From the line with "rw [h, ← Real.exp_zero]" through the line with "ℝ)|) with hKdef", inclusive, return each line of the data below exactly and leave the rest out.

**DATA FOR THE TASK**
-=-=-=-=-
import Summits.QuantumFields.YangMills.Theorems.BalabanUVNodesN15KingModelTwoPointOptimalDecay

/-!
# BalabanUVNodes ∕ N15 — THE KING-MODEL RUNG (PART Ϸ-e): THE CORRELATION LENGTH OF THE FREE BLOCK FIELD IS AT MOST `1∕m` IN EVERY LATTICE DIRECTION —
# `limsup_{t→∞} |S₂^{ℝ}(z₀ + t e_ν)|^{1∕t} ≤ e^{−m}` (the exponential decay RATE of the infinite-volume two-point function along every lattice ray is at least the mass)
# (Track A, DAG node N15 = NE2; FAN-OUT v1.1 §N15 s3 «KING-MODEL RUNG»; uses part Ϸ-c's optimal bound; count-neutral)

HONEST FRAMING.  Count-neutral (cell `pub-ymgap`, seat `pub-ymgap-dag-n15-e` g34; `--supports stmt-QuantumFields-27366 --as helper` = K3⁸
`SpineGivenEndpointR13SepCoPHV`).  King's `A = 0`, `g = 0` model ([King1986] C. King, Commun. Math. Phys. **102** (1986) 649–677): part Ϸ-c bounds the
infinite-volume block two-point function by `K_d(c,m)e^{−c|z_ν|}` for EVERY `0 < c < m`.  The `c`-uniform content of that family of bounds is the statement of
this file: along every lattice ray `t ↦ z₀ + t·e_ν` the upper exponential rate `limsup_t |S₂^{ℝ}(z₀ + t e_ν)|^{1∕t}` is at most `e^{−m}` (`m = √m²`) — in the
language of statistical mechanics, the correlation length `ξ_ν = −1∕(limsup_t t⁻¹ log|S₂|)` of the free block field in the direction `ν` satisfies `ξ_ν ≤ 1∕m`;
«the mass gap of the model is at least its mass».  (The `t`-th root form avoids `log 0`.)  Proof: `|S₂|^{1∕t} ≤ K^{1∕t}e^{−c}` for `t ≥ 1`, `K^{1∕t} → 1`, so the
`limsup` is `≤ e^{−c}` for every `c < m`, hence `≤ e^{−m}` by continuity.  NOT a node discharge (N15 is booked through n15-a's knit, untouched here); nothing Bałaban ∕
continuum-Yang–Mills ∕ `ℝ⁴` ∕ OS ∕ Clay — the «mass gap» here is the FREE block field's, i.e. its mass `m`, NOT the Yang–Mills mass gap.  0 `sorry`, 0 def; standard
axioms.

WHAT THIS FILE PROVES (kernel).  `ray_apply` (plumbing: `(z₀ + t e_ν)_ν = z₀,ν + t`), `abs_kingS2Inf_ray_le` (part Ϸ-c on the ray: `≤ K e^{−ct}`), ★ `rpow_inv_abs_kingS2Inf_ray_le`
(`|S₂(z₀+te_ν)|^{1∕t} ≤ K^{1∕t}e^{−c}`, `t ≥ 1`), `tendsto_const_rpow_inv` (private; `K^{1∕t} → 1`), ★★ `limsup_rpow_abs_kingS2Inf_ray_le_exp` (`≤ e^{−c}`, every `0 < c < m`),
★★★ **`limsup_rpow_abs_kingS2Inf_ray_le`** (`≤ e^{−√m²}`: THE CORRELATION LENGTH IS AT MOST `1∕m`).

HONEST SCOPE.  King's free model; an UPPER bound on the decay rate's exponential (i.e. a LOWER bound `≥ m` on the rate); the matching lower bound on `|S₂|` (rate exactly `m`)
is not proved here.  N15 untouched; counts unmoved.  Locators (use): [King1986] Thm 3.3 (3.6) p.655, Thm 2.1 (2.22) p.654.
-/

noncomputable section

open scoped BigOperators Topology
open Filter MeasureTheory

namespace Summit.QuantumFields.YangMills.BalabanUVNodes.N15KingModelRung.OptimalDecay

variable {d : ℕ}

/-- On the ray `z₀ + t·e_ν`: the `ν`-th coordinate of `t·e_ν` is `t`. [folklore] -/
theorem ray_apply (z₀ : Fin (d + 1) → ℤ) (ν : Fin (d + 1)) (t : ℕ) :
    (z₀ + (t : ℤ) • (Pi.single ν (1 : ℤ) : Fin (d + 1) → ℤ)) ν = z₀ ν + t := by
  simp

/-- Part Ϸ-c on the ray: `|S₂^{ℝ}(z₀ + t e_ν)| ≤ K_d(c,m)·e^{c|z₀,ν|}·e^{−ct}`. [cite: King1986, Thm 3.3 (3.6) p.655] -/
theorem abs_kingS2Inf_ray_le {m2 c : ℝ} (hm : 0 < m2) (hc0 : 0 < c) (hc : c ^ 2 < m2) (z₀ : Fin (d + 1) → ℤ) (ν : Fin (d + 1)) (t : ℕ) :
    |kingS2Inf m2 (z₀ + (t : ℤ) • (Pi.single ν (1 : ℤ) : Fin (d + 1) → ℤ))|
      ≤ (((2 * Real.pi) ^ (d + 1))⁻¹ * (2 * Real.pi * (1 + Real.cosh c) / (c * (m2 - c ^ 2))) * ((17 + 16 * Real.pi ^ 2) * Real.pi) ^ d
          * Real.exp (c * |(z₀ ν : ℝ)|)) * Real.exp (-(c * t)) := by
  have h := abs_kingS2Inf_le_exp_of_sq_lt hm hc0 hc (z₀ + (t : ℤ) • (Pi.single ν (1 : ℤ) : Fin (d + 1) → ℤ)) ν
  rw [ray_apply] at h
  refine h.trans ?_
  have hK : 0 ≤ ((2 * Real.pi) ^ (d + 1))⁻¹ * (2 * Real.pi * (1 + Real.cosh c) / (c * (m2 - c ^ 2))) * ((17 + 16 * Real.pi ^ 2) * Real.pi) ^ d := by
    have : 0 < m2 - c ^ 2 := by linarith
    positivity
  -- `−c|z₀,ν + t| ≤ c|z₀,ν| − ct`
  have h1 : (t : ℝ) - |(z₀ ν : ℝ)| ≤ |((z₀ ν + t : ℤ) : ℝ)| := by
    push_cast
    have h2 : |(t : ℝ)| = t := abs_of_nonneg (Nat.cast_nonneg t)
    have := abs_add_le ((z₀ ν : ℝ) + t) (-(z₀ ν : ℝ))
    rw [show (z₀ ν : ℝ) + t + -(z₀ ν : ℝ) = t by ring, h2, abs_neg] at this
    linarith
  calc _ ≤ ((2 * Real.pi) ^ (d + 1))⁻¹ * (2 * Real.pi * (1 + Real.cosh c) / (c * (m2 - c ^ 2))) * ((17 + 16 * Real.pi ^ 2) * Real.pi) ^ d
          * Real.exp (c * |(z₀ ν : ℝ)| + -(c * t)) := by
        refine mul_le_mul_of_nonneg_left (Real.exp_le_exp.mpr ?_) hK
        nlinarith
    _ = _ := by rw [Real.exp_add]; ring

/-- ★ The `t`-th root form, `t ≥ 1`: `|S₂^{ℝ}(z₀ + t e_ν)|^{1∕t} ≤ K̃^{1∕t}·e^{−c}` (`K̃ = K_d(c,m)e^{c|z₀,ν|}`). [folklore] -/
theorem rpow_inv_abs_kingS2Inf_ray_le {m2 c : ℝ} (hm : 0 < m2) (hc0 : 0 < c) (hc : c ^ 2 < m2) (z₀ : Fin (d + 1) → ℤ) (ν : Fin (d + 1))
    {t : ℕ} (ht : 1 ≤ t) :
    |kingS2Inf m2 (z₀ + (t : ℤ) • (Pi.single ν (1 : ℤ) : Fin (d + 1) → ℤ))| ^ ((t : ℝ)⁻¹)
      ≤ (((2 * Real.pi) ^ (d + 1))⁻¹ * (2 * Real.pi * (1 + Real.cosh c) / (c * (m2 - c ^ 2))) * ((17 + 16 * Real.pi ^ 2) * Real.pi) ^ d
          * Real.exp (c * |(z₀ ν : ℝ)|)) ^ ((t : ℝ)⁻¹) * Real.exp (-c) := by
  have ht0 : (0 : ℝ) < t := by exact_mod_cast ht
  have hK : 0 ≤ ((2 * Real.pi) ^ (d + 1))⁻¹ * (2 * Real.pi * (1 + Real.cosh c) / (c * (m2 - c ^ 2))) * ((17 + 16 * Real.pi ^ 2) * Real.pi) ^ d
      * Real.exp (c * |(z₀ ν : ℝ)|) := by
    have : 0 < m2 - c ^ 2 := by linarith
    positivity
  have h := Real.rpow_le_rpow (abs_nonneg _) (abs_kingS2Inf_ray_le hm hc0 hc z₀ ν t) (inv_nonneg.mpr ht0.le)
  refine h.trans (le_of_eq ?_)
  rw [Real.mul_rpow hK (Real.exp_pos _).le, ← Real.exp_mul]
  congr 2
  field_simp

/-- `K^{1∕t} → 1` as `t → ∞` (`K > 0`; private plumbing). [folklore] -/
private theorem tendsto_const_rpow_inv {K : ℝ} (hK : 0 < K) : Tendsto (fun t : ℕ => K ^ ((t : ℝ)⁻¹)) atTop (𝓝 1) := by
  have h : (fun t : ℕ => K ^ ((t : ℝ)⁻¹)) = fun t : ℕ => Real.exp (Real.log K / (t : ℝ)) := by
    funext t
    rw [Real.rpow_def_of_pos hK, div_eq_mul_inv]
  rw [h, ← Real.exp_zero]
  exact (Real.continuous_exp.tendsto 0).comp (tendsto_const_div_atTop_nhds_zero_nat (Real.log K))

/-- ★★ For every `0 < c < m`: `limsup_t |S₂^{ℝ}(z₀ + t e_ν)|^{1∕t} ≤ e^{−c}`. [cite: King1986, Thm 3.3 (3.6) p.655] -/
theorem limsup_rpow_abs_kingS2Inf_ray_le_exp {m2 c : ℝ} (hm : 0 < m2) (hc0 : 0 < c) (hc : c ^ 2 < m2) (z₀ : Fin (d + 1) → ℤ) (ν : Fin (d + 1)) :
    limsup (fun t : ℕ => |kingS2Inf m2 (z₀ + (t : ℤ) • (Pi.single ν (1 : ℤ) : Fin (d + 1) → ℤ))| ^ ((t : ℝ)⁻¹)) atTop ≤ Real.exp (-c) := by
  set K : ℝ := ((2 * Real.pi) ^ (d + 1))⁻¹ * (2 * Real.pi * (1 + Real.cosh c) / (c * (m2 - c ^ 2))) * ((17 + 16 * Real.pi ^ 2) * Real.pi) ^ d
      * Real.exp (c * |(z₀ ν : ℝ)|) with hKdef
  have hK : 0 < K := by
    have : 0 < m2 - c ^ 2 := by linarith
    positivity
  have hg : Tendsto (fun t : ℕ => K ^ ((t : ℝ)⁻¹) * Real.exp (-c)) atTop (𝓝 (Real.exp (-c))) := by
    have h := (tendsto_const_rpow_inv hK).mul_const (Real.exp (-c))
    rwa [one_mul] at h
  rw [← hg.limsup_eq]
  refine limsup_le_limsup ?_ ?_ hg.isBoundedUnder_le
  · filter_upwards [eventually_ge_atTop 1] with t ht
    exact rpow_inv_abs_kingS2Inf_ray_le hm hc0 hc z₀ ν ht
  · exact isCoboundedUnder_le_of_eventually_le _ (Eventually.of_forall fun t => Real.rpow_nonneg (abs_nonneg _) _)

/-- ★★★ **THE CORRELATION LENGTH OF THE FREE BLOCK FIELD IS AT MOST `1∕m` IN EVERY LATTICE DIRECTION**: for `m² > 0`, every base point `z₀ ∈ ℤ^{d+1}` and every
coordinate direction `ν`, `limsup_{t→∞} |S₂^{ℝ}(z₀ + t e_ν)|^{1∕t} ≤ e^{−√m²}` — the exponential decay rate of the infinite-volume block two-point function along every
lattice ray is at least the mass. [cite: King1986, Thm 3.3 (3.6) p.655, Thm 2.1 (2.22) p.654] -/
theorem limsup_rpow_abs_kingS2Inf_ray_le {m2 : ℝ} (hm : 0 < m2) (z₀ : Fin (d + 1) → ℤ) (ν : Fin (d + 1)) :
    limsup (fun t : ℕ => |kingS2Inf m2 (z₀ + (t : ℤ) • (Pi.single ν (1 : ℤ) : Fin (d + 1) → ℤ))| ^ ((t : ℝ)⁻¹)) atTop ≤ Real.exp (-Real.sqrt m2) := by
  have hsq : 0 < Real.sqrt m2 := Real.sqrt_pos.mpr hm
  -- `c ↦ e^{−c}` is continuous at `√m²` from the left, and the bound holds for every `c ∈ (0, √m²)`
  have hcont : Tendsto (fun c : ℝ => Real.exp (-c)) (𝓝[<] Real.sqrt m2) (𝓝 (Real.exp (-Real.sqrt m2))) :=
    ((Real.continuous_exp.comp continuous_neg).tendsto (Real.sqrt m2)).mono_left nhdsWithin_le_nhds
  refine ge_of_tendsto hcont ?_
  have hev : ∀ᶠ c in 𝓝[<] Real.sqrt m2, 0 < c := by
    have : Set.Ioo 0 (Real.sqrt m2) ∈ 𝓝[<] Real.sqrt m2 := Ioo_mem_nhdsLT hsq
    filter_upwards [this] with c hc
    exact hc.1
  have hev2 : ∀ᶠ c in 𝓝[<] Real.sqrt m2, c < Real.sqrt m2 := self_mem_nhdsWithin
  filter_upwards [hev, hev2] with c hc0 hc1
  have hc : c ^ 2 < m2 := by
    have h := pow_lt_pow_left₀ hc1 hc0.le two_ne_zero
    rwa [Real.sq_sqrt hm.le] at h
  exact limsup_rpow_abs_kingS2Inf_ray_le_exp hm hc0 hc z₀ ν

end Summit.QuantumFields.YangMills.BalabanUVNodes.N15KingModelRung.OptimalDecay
-=-=-=-=-
**COMPLETED EXERCISE**
  rw [h, ← Real.exp_zero]
  exact (Real.continuous_exp.tendsto 0).comp (tendsto_const_div_atTop_nhds_zero_nat (Real.log K))

/-- ★★ For every `0 < c < m`: `limsup_t |S₂^{ℝ}(z₀ + t e_ν)|^{1∕t} ≤ e^{−c}`. [cite: King1986, Thm 3.3 (3.6) p.655] -/
theorem limsup_rpow_abs_kingS2Inf_ray_le_exp {m2 c : ℝ} (hm : 0 < m2) (hc0 : 0 < c) (hc : c ^ 2 < m2) (z₀ : Fin (d + 1) → ℤ) (ν : Fin (d + 1)) :
    limsup (fun t : ℕ => |kingS2Inf m2 (z₀ + (t : ℤ) • (Pi.single ν (1 : ℤ) : Fin (d + 1) → ℤ))| ^ ((t : ℝ)⁻¹)) atTop ≤ Real.exp (-c) := by
  set K : ℝ := ((2 * Real.pi) ^ (d + 1))⁻¹ * (2 * Real.pi * (1 + Real.cosh c) / (c * (m2 - c ^ 2))) * ((17 + 16 * Real.pi ^ 2) * Real.pi) ^ d
      * Real.exp (c * |(z₀ ν : ℝ)|) with hKdef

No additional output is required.